> _Work order_: Pick each line that has "model" out of the records.

(Saved data entries)
/---

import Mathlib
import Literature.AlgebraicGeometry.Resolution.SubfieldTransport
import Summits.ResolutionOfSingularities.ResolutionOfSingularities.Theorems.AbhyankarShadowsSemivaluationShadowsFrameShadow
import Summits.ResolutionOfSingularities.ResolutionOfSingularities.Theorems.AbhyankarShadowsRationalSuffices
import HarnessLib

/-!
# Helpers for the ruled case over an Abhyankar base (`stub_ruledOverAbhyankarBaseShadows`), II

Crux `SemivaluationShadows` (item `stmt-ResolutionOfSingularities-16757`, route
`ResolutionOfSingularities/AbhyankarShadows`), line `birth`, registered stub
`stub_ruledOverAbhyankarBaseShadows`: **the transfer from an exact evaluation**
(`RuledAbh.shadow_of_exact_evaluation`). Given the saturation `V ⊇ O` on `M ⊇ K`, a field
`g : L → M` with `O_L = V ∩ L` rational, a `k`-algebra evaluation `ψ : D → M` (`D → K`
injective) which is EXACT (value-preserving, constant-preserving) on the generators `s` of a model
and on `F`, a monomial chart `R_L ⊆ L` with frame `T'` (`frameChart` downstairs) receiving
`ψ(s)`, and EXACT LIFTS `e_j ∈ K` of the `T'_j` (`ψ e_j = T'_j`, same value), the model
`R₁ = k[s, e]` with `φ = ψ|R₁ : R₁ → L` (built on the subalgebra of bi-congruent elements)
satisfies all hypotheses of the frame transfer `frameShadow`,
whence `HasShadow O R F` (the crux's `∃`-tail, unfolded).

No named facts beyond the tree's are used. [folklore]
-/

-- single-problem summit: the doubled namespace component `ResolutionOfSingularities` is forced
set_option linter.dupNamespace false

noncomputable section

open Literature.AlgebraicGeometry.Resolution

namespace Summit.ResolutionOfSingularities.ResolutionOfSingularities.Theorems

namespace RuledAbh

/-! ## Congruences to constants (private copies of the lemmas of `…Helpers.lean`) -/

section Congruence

\---
/---

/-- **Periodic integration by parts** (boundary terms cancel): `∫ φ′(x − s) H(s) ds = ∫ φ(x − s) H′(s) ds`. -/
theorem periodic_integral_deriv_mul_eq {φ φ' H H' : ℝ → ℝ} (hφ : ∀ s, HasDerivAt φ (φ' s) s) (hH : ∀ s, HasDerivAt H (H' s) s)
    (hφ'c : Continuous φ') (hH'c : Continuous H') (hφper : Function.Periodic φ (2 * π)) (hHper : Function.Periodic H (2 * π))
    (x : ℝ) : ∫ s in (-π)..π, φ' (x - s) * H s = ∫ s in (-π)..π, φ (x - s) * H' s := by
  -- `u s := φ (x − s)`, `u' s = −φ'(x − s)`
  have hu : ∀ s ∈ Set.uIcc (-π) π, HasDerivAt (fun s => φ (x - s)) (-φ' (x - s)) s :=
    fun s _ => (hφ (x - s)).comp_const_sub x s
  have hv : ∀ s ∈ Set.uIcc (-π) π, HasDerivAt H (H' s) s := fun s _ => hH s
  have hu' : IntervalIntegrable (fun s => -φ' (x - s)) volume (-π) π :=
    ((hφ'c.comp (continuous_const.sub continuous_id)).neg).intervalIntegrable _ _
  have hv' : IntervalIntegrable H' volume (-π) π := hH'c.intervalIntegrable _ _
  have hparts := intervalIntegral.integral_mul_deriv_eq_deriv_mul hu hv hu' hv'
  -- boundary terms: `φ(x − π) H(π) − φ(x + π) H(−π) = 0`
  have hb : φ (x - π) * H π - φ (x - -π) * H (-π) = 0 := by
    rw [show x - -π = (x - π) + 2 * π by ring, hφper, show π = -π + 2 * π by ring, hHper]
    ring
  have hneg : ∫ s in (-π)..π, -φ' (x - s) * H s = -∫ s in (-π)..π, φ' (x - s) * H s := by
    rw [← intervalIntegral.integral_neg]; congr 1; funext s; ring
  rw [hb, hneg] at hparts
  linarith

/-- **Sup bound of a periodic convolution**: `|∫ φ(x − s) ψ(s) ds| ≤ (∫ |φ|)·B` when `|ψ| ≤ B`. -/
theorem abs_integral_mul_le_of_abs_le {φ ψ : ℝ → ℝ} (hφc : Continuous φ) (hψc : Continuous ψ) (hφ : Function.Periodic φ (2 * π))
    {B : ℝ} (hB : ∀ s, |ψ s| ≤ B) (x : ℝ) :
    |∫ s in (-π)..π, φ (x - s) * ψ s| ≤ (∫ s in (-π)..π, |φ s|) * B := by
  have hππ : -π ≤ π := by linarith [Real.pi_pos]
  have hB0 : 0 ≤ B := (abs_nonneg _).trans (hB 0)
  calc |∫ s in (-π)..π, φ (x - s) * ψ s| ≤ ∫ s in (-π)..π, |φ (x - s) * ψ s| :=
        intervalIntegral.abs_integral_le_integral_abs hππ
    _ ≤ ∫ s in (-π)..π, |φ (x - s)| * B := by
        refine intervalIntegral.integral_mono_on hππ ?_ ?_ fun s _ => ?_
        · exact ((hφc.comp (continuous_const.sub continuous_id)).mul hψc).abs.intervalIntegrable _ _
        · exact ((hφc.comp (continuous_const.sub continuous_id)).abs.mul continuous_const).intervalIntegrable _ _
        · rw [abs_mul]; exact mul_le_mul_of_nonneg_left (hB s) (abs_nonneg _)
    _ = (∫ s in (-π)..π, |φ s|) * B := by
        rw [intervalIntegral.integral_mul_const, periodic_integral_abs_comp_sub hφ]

\---

> _Exercise solution_:
injective) which is EXACT (value-preserving, constant-preserving) on the generators `s` of a model
`ψ(s)`, and EXACT LIFTS `e_j ∈ K` of the `T'_j` (`ψ e_j = T'_j`, same value), the model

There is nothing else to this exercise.